**WORK TO COMPLETE:** Begin with the first line of the entries below. Copy each line exactly, stopping after the one that contains "the fact seat".

[Records contained in a dataset]
★ ★ ★ ★ ★
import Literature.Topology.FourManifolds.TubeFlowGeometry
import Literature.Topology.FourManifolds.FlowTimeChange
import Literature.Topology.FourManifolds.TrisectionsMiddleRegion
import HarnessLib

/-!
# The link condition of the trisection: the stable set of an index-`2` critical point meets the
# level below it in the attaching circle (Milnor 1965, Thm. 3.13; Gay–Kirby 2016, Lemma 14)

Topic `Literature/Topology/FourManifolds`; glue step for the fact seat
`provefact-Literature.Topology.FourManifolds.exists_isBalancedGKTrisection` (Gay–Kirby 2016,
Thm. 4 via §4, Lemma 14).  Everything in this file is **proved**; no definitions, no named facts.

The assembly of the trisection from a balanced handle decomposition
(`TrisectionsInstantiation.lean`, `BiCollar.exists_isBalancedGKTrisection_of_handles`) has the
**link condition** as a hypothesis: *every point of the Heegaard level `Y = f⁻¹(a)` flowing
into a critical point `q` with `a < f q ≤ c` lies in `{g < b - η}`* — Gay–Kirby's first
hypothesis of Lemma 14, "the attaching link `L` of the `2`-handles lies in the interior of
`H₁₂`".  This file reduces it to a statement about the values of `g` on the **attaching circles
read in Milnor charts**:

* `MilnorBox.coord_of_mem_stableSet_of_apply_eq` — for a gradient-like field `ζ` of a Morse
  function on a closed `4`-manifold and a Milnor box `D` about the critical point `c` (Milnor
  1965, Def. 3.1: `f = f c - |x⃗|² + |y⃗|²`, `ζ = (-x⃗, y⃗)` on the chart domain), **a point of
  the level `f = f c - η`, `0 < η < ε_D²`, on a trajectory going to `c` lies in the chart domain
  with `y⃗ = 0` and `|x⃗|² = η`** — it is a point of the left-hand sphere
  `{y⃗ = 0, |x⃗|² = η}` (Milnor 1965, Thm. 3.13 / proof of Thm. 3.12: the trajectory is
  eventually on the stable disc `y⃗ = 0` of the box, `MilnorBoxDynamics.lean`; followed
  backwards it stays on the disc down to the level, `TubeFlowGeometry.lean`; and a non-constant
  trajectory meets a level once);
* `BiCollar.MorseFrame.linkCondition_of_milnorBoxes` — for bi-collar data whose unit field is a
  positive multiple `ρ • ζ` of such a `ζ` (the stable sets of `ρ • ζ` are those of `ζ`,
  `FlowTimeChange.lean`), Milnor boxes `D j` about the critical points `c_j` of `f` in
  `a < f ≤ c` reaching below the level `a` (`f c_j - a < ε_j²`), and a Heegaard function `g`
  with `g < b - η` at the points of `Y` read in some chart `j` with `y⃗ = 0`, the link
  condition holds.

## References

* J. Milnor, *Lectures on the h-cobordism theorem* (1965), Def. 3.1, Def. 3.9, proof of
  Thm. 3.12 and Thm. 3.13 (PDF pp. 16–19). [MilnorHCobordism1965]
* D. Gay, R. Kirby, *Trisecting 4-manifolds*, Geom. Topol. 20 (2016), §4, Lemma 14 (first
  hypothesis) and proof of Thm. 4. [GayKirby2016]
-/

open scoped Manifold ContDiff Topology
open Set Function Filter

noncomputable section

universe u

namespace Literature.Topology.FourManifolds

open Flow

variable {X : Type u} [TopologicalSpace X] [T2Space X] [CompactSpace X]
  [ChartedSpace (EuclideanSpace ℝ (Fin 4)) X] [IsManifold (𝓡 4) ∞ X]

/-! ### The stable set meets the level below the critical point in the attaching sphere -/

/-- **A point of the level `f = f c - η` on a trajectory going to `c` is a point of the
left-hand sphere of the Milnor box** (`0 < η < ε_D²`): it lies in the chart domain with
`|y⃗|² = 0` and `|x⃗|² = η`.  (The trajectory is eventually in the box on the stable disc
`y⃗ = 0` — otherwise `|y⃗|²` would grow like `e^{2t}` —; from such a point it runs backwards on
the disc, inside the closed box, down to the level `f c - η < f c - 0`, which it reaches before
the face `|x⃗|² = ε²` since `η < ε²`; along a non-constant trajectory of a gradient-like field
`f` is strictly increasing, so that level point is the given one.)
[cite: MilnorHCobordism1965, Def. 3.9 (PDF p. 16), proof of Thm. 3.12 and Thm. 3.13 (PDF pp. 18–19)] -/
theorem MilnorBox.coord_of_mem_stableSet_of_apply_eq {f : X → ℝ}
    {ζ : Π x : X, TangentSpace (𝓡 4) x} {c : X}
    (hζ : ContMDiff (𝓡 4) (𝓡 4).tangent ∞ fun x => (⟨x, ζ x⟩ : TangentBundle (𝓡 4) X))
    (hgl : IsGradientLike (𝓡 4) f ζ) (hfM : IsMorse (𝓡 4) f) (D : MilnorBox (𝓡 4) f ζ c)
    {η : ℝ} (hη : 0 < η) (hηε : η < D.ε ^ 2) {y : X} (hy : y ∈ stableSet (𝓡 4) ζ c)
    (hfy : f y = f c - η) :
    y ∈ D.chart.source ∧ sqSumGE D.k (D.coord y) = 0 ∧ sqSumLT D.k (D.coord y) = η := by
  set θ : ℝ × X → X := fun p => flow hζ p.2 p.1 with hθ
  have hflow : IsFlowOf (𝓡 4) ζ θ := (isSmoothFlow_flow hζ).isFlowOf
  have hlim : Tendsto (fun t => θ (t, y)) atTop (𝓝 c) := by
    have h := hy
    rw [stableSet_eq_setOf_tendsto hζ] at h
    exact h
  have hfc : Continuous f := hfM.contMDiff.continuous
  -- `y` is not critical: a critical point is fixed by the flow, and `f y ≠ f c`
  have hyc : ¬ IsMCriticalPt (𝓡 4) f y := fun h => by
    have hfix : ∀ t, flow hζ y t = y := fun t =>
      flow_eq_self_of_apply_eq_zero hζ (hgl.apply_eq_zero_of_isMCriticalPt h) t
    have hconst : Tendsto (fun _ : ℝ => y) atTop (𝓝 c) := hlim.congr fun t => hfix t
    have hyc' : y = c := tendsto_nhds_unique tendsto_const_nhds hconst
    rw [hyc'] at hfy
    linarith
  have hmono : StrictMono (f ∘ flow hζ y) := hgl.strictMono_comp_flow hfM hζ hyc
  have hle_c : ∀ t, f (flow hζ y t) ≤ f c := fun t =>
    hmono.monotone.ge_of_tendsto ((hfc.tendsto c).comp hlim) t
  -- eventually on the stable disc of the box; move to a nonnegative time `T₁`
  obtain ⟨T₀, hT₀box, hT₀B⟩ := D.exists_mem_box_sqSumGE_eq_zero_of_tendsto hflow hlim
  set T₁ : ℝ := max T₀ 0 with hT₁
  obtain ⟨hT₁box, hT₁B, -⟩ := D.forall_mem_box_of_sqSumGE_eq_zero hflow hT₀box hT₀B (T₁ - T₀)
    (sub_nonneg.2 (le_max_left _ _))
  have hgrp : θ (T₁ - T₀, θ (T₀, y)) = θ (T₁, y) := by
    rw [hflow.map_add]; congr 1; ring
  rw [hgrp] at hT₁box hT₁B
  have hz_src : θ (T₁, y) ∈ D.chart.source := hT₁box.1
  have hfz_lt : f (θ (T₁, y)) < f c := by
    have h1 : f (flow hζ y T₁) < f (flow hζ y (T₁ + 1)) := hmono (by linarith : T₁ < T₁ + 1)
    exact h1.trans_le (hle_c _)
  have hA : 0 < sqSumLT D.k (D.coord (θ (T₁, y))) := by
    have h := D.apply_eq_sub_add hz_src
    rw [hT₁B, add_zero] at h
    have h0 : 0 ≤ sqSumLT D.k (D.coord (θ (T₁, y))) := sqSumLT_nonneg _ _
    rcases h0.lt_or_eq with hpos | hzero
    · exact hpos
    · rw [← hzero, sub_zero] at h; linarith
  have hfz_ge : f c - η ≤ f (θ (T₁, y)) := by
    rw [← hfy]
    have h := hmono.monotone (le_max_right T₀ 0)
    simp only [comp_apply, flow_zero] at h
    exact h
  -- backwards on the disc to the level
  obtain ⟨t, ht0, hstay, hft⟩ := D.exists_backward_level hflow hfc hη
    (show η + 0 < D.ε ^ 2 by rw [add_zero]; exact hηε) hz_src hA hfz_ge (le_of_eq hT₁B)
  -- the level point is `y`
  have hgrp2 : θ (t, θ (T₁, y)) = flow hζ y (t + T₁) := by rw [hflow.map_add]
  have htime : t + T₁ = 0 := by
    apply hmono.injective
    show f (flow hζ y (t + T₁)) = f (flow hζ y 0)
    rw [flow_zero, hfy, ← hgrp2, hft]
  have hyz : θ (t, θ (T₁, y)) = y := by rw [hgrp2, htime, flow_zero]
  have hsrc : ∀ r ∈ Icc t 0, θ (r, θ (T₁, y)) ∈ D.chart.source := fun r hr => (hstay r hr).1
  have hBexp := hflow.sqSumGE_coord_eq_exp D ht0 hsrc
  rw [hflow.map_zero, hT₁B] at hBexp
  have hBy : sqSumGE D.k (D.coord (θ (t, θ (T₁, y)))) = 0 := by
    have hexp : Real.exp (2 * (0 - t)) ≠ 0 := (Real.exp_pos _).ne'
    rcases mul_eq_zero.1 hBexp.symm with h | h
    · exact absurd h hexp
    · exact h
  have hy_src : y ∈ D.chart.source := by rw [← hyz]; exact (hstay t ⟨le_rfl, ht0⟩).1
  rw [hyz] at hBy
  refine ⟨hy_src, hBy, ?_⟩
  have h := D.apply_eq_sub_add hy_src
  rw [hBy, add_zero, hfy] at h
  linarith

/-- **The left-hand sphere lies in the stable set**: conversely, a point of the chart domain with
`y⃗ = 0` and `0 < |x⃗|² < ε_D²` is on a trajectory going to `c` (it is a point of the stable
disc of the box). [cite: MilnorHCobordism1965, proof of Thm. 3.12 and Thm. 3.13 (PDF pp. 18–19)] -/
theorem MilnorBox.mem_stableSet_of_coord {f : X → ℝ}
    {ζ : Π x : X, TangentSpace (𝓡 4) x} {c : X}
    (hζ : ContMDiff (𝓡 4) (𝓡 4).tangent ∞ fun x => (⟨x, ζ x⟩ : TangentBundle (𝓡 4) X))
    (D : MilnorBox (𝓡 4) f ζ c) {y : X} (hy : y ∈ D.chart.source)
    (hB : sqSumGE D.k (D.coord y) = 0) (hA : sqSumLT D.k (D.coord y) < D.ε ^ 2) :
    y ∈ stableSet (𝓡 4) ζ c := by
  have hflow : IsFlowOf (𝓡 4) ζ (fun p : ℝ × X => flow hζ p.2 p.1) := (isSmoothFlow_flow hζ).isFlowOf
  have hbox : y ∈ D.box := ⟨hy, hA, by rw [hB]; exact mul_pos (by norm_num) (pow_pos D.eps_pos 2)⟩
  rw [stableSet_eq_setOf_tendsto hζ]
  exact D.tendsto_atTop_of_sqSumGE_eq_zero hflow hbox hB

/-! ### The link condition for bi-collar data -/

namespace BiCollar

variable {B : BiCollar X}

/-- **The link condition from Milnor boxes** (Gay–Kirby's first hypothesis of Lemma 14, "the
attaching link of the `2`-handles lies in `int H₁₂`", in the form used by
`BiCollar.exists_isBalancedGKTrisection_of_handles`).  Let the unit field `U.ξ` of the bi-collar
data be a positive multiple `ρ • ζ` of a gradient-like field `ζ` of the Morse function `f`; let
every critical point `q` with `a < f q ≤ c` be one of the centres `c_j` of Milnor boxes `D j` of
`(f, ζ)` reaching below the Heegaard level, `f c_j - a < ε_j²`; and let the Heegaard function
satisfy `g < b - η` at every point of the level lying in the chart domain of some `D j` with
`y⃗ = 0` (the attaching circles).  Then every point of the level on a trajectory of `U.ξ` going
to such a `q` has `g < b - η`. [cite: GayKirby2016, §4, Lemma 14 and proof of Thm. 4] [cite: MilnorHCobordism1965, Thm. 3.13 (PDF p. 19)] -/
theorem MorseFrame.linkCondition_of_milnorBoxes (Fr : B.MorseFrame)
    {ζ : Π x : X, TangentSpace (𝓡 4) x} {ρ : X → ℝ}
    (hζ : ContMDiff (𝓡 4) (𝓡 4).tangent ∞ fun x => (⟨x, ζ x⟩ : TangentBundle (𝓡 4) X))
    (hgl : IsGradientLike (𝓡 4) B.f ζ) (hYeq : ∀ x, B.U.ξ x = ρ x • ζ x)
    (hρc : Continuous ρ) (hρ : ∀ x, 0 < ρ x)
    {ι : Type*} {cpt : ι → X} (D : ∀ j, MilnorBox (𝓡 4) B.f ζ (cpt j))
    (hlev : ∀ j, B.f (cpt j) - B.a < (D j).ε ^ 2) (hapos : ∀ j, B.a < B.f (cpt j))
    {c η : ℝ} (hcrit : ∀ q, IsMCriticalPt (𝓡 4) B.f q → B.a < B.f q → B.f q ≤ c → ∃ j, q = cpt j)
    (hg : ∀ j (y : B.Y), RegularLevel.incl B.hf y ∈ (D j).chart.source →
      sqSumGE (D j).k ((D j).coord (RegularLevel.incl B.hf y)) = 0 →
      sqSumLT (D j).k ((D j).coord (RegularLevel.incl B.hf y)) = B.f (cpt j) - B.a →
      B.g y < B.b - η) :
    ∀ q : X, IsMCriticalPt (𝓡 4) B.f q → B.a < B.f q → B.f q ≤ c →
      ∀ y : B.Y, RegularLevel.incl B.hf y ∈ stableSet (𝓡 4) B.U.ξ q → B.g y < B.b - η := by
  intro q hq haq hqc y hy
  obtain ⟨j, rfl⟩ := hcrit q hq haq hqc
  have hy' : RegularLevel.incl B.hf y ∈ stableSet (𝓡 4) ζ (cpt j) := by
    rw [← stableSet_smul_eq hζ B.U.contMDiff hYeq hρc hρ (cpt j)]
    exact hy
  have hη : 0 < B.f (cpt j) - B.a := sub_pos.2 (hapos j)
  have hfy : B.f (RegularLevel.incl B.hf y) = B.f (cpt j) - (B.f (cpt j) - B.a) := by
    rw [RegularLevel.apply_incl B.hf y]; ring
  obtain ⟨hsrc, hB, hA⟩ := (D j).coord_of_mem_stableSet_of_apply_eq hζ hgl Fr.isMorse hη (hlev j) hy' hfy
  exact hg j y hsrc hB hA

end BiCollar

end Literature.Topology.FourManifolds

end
★ ★ ★ ★ ★
**ANSWER BELOW:**
import Literature.Topology.FourManifolds.TubeFlowGeometry
import Literature.Topology.FourManifolds.FlowTimeChange
import Literature.Topology.FourManifolds.TrisectionsMiddleRegion
import HarnessLib

/-!
# The link condition of the trisection: the stable set of an index-`2` critical point meets the
# level below it in the attaching circle (Milnor 1965, Thm. 3.13; Gay–Kirby 2016, Lemma 14)

Topic `Literature/Topology/FourManifolds`; glue step for the fact seat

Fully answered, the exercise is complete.